日本代表

3試合セットで「分析、準備、采配」の不安を露呈…森保“兼任監督“はそろそろ無理があるのでは?

清水英斗

2019.11.20

ベネズエラに負けたこと自体は想定の範囲内だが、分析、準備、采配について、森保ジャパンには大きな不安がある。写真:金子拓弥(THE DIGEST写真部)

 国際親善試合のベネズエラ戦、日本代表は1-4で大敗し、大きなブーイングを浴びた。

 試合の前から嫌な予感はあった。来年3月からカタール・ワールドカップ南米予選が始まるベネズエラにとって、日本戦はチーム作りの総仕上げにあたる。6月のコパ・アメリカ以降、ベネズエラは新戦力の組み入れを順調に進めており、直近の試合ではコロンビアに0-0で引き分け、ボリビアに4-1で勝利、トリニダード・トバゴに2-0で勝利など、結果、内容共に充実していた。普通に強い相手だ。

 一方、今回の森保ジャパンは、ベストメンバーではなく、テストメンバーだった。キルギス戦後に南野拓実や吉田麻也ら欧州組の主力をクラブへ返し、初招集4人を含む国内組のJリーガーを招集している。元々ベネズエラは、昨年に日本で対戦したとき、森保ジャパンがフルメンバーで戦ってようやく1-1で引き分けた相手だ。テストメンバーでは分が悪い。

 2次予選を順調に進めたA代表にとって、これから最終予選までの1年弱は、新戦力を積み上げる時期になる。

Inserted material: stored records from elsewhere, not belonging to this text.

import Summits.ValiantsHypothesis.ValiantsHypothesis.Theorems.KPlusLogSqLawTropicalBMultiRunDeficit
import Summits.ValiantsHypothesis.ValiantsHypothesis.Theorems.KPlusLogSqLawTropicalBContactStretch

/-!
# Route «KPlusLogSqLaw», crux `TropicalB` (stmt-ValiantsHypothesis-19771) — THE THREE-CONTACT LAW: three single-token activations over a
# common base deviate at a common column (no free triangle)

HONEST FRAMING.  Helper toward the registered stubs `stub_tropThin` / `stub_tropFat` of `Cruxes/TropicalB/Lines/birth.lean` (crux
`Summit.ValiantsHypothesis.ValiantsHypothesis.Theses.KPlusLogSqLaw.TropicalB`, item stmt-ValiantsHypothesis-19771, route KPlusLogSqLaw;
cell `pub-symmetroid`, seat val-sym-trop-p5 g26, refuter-adjacent lane, 2026-08-29; `--supports … --as helper`).  A STRUCTURE law about
unique optima (`IsDominant`) of an ARBITRARY dominance design; nothing here bounds `TropicalB`, and nothing bears on `WeakLifting`,
DoorA26 / DoorA34, `MatrixDescartes` (stmt-ValiantsHypothesis-18050) or VP ≠ VNP.

THE LAW (`three_contact`).  `B`, `P`, `Q`, `R` unique optima of one design (at `θB`, `θP`, `θQ`, `θR`), `P`, `Q`, `R` SINGLE-TOKEN
ACTIVATIONS over `B` (classes = those of `B` off one column each, where the exponent goes up; e.g. `M_S`, `M_{S+x}`, `M_{S+y}`, `M_{S+z}`
in a radix-2 odometer).  THEN SOME COLUMN DEVIATES FROM `B` IN ALL THREE: the three exchange cycles have a common column.  (Line 4 of memo
HOME/val-sym-trop-p5/g25/CONTACT-LAWS-g25.md — «three activation cycles over a common state never have pairwise disjoint contacts», there on
paper modulo C2; located HOME/val-sym-trop-p5/g26/exp/hub_check.py: 89/89 concentrated triples on the cell's seven cube chains.)  The
HUB LAW proper (ALL concentrated activations over a state share a column; located 43/43 states) needs in addition a Helly step on the
cycle and is NOT claimed here.

PROOF (free triangle).  Suppose no common column.  The three pairwise contacts are nonempty and each has a triple column `cPQ`, `cQR`, `cRP`
(`exists_triple`, …TropicalBContactStretch).  Walk `P`'s cycle from `cRP` to its first common column with `Q`: the ENTRY column `uQ` of
the `PQ`-contact; walk `Q`'s cycle from `uQ` to the entry `uR` of the `QR`-contact, `R`'s cycle from `uR` to the entry `uP` of the
`RP`-contact, and `P`'s cycle from `uP` to the `PQ`-contact again — arriving at `uQ` (`entry_unique`).  The three first runs
`[uP,uQ)_P`, `[uQ,uR)_Q`, `[uR,uP)_R` avoid the next cycle (`first_hit`) and dock in the order `P → Q → R → P`; the complementary runs
`[uQ,uP)_P`, `[uR,uQ)_Q`, `[uP,uR)_R` avoid the previous cycle (`tail_avoids`) and dock in the order `P → R → Q → P`.  `multiRun_deficit`
(…TropicalBMultiRunDeficit, index type `Fin 3`, witnesses the triple columns) bounds the token gains held by each docking by its run
valuations; adding the two, each activation's valuation gain (summed over its whole cycle, `cycle_total`, split by `pieceFun_add`) appears
on both sides — contradiction.

[this cell; folklore ingredients (exchange cycles, lower hulls)]
-/

set_option linter.dupNamespace false
set_option autoImplicit false
/-- **COROLLARY (measure-level refutation criterion, conditional on the two bookkeeping stubs).** Under
translation covariance and midpoint convexity of the bounded Foias–Prodi class, ANY family of bounded Foias–Prodi
statistics of `NS_ν(±b₂)` with vanishing mean injection along `ν → 0` (steady, time-averaged or otherwise)
refutes `NoScreening`. [cite: FMRTTurbulence2001, Ch. IV §1.2] -/
theorem not_noScreening_of_quietPolarStatistics
    (hCov : ∀ (ν : ℝ) (h : UnitAddTorus (Fin 3)) (f : UnitAddTorus (Fin 3) → EuclideanSpace ℝ (Fin 3))
      (μ : Measure (Torus.energySpace (Fin 3))),
      Continuous f → (∀ x, f (x + h) = f x) →
      Torus.IsStationaryStatisticalSolution ν f μ →
      Integrable (fun u : Torus.energySpace (Fin 3) => ‖u‖ ^ 2) μ →
        ∃ μ' : Measure (Torus.energySpace (Fin 3)),
          Torus.IsStationaryStatisticalSolution ν f μ' ∧
          Integrable (fun u : Torus.energySpace (Fin 3) => ‖u‖ ^ 2) μ' ∧
          Torus.ensembleEnergy μ' = Torus.ensembleEnergy μ ∧
          ∀ g : UnitAddTorus (Fin 3) → EuclideanSpace ℝ (Fin 3), Continuous g →
            ∫ u, Torus.pairing (u : Lp (EuclideanSpace ℝ (Fin 3)) 2 (volume : Measure (UnitAddTorus (Fin 3)))) g ∂μ' =
              ∫ u, Torus.pairing (u : Lp (EuclideanSpace ℝ (Fin 3)) 2 (volume : Measure (UnitAddTorus (Fin 3)))) (fun x => g (x + h)) ∂μ)
    (hMid : ∀ (ν : ℝ) (f : UnitAddTorus (Fin 3) → EuclideanSpace ℝ (Fin 3))
      (μ₁ μ₂ : Measure (Torus.energySpace (Fin 3))),
      Continuous f →
      Torus.IsStationaryStatisticalSolution ν f μ₁ → Torus.IsStationaryStatisticalSolution ν f μ₂ →
      Integrable (fun u : Torus.energySpace (Fin 3) => ‖u‖ ^ 2) μ₁ →
      Integrable (fun u : Torus.energySpace (Fin 3) => ‖u‖ ^ 2) μ₂ →
        ∃ μ₃ : Measure (Torus.energySpace (Fin 3)),
          Torus.IsStationaryStatisticalSolution ν f μ₃ ∧
          Integrable (fun u : Torus.energySpace (Fin 3) => ‖u‖ ^ 2) μ₃ ∧
          Torus.ensembleEnergy μ₃ = (Torus.ensembleEnergy μ₁ + Torus.ensembleEnergy μ₂) / 2 ∧
          ∀ g : UnitAddTorus (Fin 3) → EuclideanSpace ℝ (Fin 3), Continuous g →
            ∫ u, Torus.pairing (u : Lp (EuclideanSpace ℝ (Fin 3)) 2 (volume : Measure (UnitAddTorus (Fin 3)))) g ∂μ₃ =
              ((∫ u, Torus.pairing (u : Lp (EuclideanSpace ℝ (Fin 3)) 2 (volume : Measure (UnitAddTorus (Fin 3)))) g ∂μ₁) +
                ∫ u, Torus.pairing (u : Lp (EuclideanSpace ℝ (Fin 3)) 2 (volume : Measure (UnitAddTorus (Fin 3)))) g ∂μ₂) / 2)
    (hq : ∀ b : Fin 3 → UnitAddTorus (Fin 3) → EuclideanSpace ℝ (Fin 3), b = ![(fun x : UnitAddTorus (Fin 3) => (Literature.Analysis.FluidPDE.Torus.stokesMode (Pi.single (2 : Fin 3) (1 : ℤ)) (EuclideanSpace.single (0 : Fin 3) (1 : ℝ)) false x + Literature.Analysis.FluidPDE.Torus.stokesMode (Pi.single (0 : Fin 3) (1 : ℤ)) (EuclideanSpace.single (1 : Fin 3) (1 : ℝ)) false x + Literature.Analysis.FluidPDE.Torus.stokesMode (Pi.single (1 : Fin 3) (1 : ℤ)) (EuclideanSpace.single (2 : Fin 3) (1 : ℝ)) false x : EuclideanSpace ℝ (Fin 3))), (fun x : UnitAddTorus (Fin 3) => (Literature.Analysis.FluidPDE.Torus.stokesMode (Pi.single (1 : Fin 3) (1 : ℤ)) (EuclideanSpace.single (0 : Fin 3) (1 : ℝ)) true x + Literature.Analysis.FluidPDE.Torus.stokesMode (Pi.single (2 : Fin 3) (1 : ℤ)) (EuclideanSpace.single (1 : Fin 3) (1 : ℝ)) true x + Literature.Analysis.FluidPDE.Torus.stokesMode (Pi.single (0 : Fin 3) (1 : ℤ)) (EuclideanSpace.single (2 : Fin 3) (1 : ℝ)) true x : EuclideanSpace ℝ (Fin 3))), (fun x : UnitAddTorus (Fin 3) => (Literature.Analysis.FluidPDE.Torus.stokesMode ![(0 : ℤ), 1, 1] (EuclideanSpace.single (0 : Fin 3) (1 : ℝ)) false x + Literature.Analysis.FluidPDE.Torus.stokesMode ![(1 : ℤ), 0, 1] (EuclideanSpace.single (1 : Fin 3) (1 : ℝ)) false x + Literature.Analysis.FluidPDE.Torus.stokesMode ![(1 : ℤ), 1, 0] (EuclideanSpace.single (2 : Fin 3) (1 : ℝ)) false x : EuclideanSpace ℝ (Fin 3)))] →
      ∃ E : ℝ, 0 < E ∧ ∀ ν₀ m₀ : ℝ, 0 < ν₀ → 0 < m₀ →
        ∃ (s ν : ℝ) (μ : Measure (Torus.energySpace (Fin 3))), (s = 1 ∨ s = -1) ∧ 0 < ν ∧ ν < ν₀ ∧
          Torus.IsStationaryStatisticalSolution ν (fun x => s • b 2 x) μ ∧
          Integrable (fun u : Torus.energySpace (Fin 3) => ‖u‖ ^ 2) μ ∧ Torus.ensembleEnergy μ ≤ E ∧
          ∫ u, Torus.pairing (u : Lp (EuclideanSpace ℝ (Fin 3)) 2 (volume : Measure (UnitAddTorus (Fin 3)))) (fun x => s • b 2 x) ∂μ < m₀) :
    ¬ NoScreening := by
  intro hNS
  obtain ⟨E, hE, hq⟩ := hq _ rfl
  obtain ⟨ν₀, m₀, hν₀, hm₀, H⟩ := polarInjectionFloor_of_noScreening hCov hMid hNS _ rfl E hE
  obtain ⟨s, ν, μ, hs, hν, hνlt, hstat, hint, hbd, hquiet⟩ := hq ν₀ m₀ hν₀ hm₀
  exact absurd (H s hs ν hν hνlt μ hstat hint hbd) (not_le.2 hquiet)

end Summit.AnomalousDissipation.AnomalousDissipation.Theorems.NoScreening.Negative

end
import Mathlib
import Literature.Analysis.FluidPDE.Tao2016AveragedNS.BoundedEternalSolutions
import Summits.NavierStokesRegularity.NavierStokesRegularity.Theorems.WakeRatchetAdmissibleEternalBoundOrthant
import HarnessLib

/-!
# `WakeRatchet.TailRatchet` (stmt-NavierStokesRegularity-21808) — hypothesis class of the tail ratchets:
# an eternal solution that is QUIET ON A PAST HALF-LINE is identically zero (backward amplitude floor)

Support file (route `WakeRatchet`; MODEL lattice ODEs of Tao 2016 §4 in the renormalised variables of §6.4 —
nothing here is a statement about the Navier–Stokes equations; no item is closed).

All four tail ratchets (stmt-21808 / 25584 / 25646 / 25647) and the Liouville rungs of the Tao ladder quantify over
eternal solutions `W` of the renormalised lattice of a table `α` (`IsEternalVisc ε₀ ν̂ α W`, any covariant viscosity
`ν̂ ≥ 0`).  The object that would refute stmt-21808 is a non-trivial such solution at arbitrarily small `ε₀`
(tree: `Negative/TailRatchetFalseOfPersistentDSSWaves`, `WakeRatchetAllExponents.not_tailRatchet_of_surviving`), and
every soft construction of such objects (α-limits of viscous eternal solutions, frames of blow-ups) needs a
NON-DEGENERACY statement in the far past.  This file proves the elementary one, for ANY table (no cancellation is
used) and ANY `ν̂ ≥ 0`, from the law alone:

* `weighted_sq_le` — on a window `[a, b]` on which all shells are bounded by `D`, every shell obeys
  `e^{2u}‖W_n(u)‖² ≤ e^{2a}‖W_n(a)‖² + K D³ (e^{2u} − e^{2a})`, where `K` bounds the table constant
  `C_Q + Λ C_A + Λ⁻¹ C_B` (`shiftConst`): the unit damping is absorbed by the weight `e^{2u}`, the viscous term helps;
* `sq_le_of_quiet_past` — hence if `‖W_m(σ)‖ ≤ δ` for all shells and all `σ ≤ σ₁`, then `‖W_n(σ)‖² ≤ K δ³` there
  (let `a → −∞`): a quiet past is SELF-IMPROVING as soon as `K δ < 1`;
* `eq_zero_on_quiet_past` — iterating (`δ ↦ δ/2` while `K δ ≤ 1/4`): a solution with `‖W_n(σ)‖ ≤ δ` for all `n` and
  all `σ ≤ σ₁`, `K δ ≤ 1/4`, vanishes identically on `σ ≤ σ₁`;
* the companion file `WakeRatchetTailRatchetQuietPastFloor` adds forward uniqueness from a zero time-slice and the
  **backward amplitude floor** `past_loud`: a non-trivial uniformly bounded eternal solution has, for every `σ₁`, a log-time
  `σ ≤ σ₁` and a shell `n` with `‖W_n(σ)‖ > 1/(4K)`.

Compare the tree's GLOBAL floor `WakeRatchetEternalFloor` (`sup_{n,σ} ‖W‖ > 1/(896 ε₀)`, from cancellation and the
action clause): the present floor is smaller (`O(1)` in `ε₀`) but LOCALISED IN THE PAST, which is what α-limit
extractions consume.

HONEST FRAMING: elementary real analysis for a MODEL lattice ODE; stmt-21808 is neither proved nor refuted here (it stays
dead modulo the construction `WakeRatchetDyadicFront.DyadicScalarFronts`).
-/

noncomputable section

set_option linter.dupNamespace false

namespace Summit.NavierStokesRegularity.NavierStokesRegularity.Theorems

namespace WakeRatchetQuietPast

open Set Filter Topology
open scoped RealInnerProductSpace
open Literature.Analysis.FluidPDE Literature.Analysis.FluidPDE.TaoCascade

variable {m : ℕ} {ε₀ νh : ℝ} {α : Fin m → Fin m → Fin m → ℤ × ℤ × ℤ → ℝ} {W : ℤ → ℝ → Em m}

/-! ## The quadratic part of the law and its norm bound -/

/-- Norm bound for the quadratic part of the renormalised law at one shell:
`‖Q(x) + Λ A(y) + Λ⁻¹ B(z, x)‖ ≤ C_Q ‖x‖² + Λ C_A ‖y‖² + Λ⁻¹ C_B ‖z‖ ‖x‖` (tree: `norm_tableQ_le`, `norm_tableA_le`,
`norm_tableB_le`).
[cite: Tao2016AveragedNS, §4 (4.1), Lemma 4.1 (4.8); cell lemma] -/
theorem norm_quad_le (hε : -1 < ε₀) (x y z : Em m) :
    ‖tableQ α x + bigLam ε₀ • tableA α y + (bigLam ε₀)⁻¹ • tableB α z x‖ ≤
      shiftConst α (0, 0, 0) * ‖x‖ ^ 2 + bigLam ε₀ * (shiftConst α (0, 0, 1) * ‖y‖ ^ 2)
        + (bigLam ε₀)⁻¹ * ((shiftConst α (1, 0, 0) + shiftConst α (0, 1, 0)) * ‖z‖ * ‖x‖) := by
  have hL : 0 < bigLam ε₀ := bigLam_pos hε
  calc ‖tableQ α x + bigLam ε₀ • tableA α y + (bigLam ε₀)⁻¹ • tableB α z x‖
      ≤ ‖tableQ α x‖ + ‖bigLam ε₀ • tableA α y‖ + ‖(bigLam ε₀)⁻¹ • tableB α z x‖ :=
        (norm_add_le _ _).trans (add_le_add (norm_add_le _ _) le_rfl)
    _ ≤ _ := by
        rw [norm_smul, norm_smul, Real.norm_of_nonneg hL.le, Real.norm_of_nonneg (inv_nonneg.2 hL.le)]
        exact add_le_add (add_le_add (norm_tableQ_le α x)
          (mul_le_mul_of_nonneg_left (norm_tableA_le α y) hL.le))
          (mul_le_mul_of_nonneg_left (norm_tableB_le α z x) (inv_nonneg.2 hL.le))

/-- The table constant `C_Q + Λ C_A + Λ⁻¹ C_B` is non-negative, so every upper bound `K` of it is.
[cite: Tao2016AveragedNS, §4 (4.1); cell lemma] -/
theorem tableConst_nonneg (hε : -1 < ε₀) {K : ℝ}
    (hK : shiftConst α (0, 0, 0) + bigLam ε₀ * shiftConst α (0, 0, 1)
      + (bigLam ε₀)⁻¹ * (shiftConst α (1, 0, 0) + shiftConst α (0, 1, 0)) ≤ K) : 0 ≤ K := by
  have hL : 0 < bigLam ε₀ := bigLam_pos hε
  have h0 := shiftConst_nonneg α (0, 0, 0)
  have h1 := shiftConst_nonneg α (0, 0, 1)
  have h2 := shiftConst_nonneg α (1, 0, 0)
  have h3 := shiftConst_nonneg α (0, 1, 0)
  have : 0 ≤ shiftConst α (0, 0, 0) + bigLam ε₀ * shiftConst α (0, 0, 1)
      + (bigLam ε₀)⁻¹ * (shiftConst α (1, 0, 0) + shiftConst α (0, 1, 0)) := by positivity
  linarith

アジアカップ後も、鎌田大地や橋本拳人、永井謙佑など一部の選手は起用されたが、今後はE-1選手権、あるいは東京五輪を経て、選手がより広く発掘されることになる。ベネズエラ戦はその本格的なスタートであり、あまり結果にヒステリックになる必要はない。
 
 とはいえ。とはいえ、だ。

 もう少しベネズエラに対し、準備を出来なかったものか。彼らは空中戦に強いチームであり、過去の試合を見ても、サイドからのクロスで多くの得点を生み出していることは明らかだ。それに対する備えは充分だったのか。

 たとえば8分に先制を許した場面、ジェフェルソン・ソテルドがボールを持ったとき、室屋成は横向きになり、極端なワンサイドカットで縦に誘う1対1の体勢だった。加えて、中のドリブルコースには橋本が立っているので、ソテルドは縦しか進む方向がない。

 ところが、その誘っているはずの縦に仕掛けられると、室屋は一歩遅れた。切り返しからクロスを上げられ、佐々木翔に競り勝ったサロモン・ロンドンにあっさりとヘディングシュートを決められてしまう。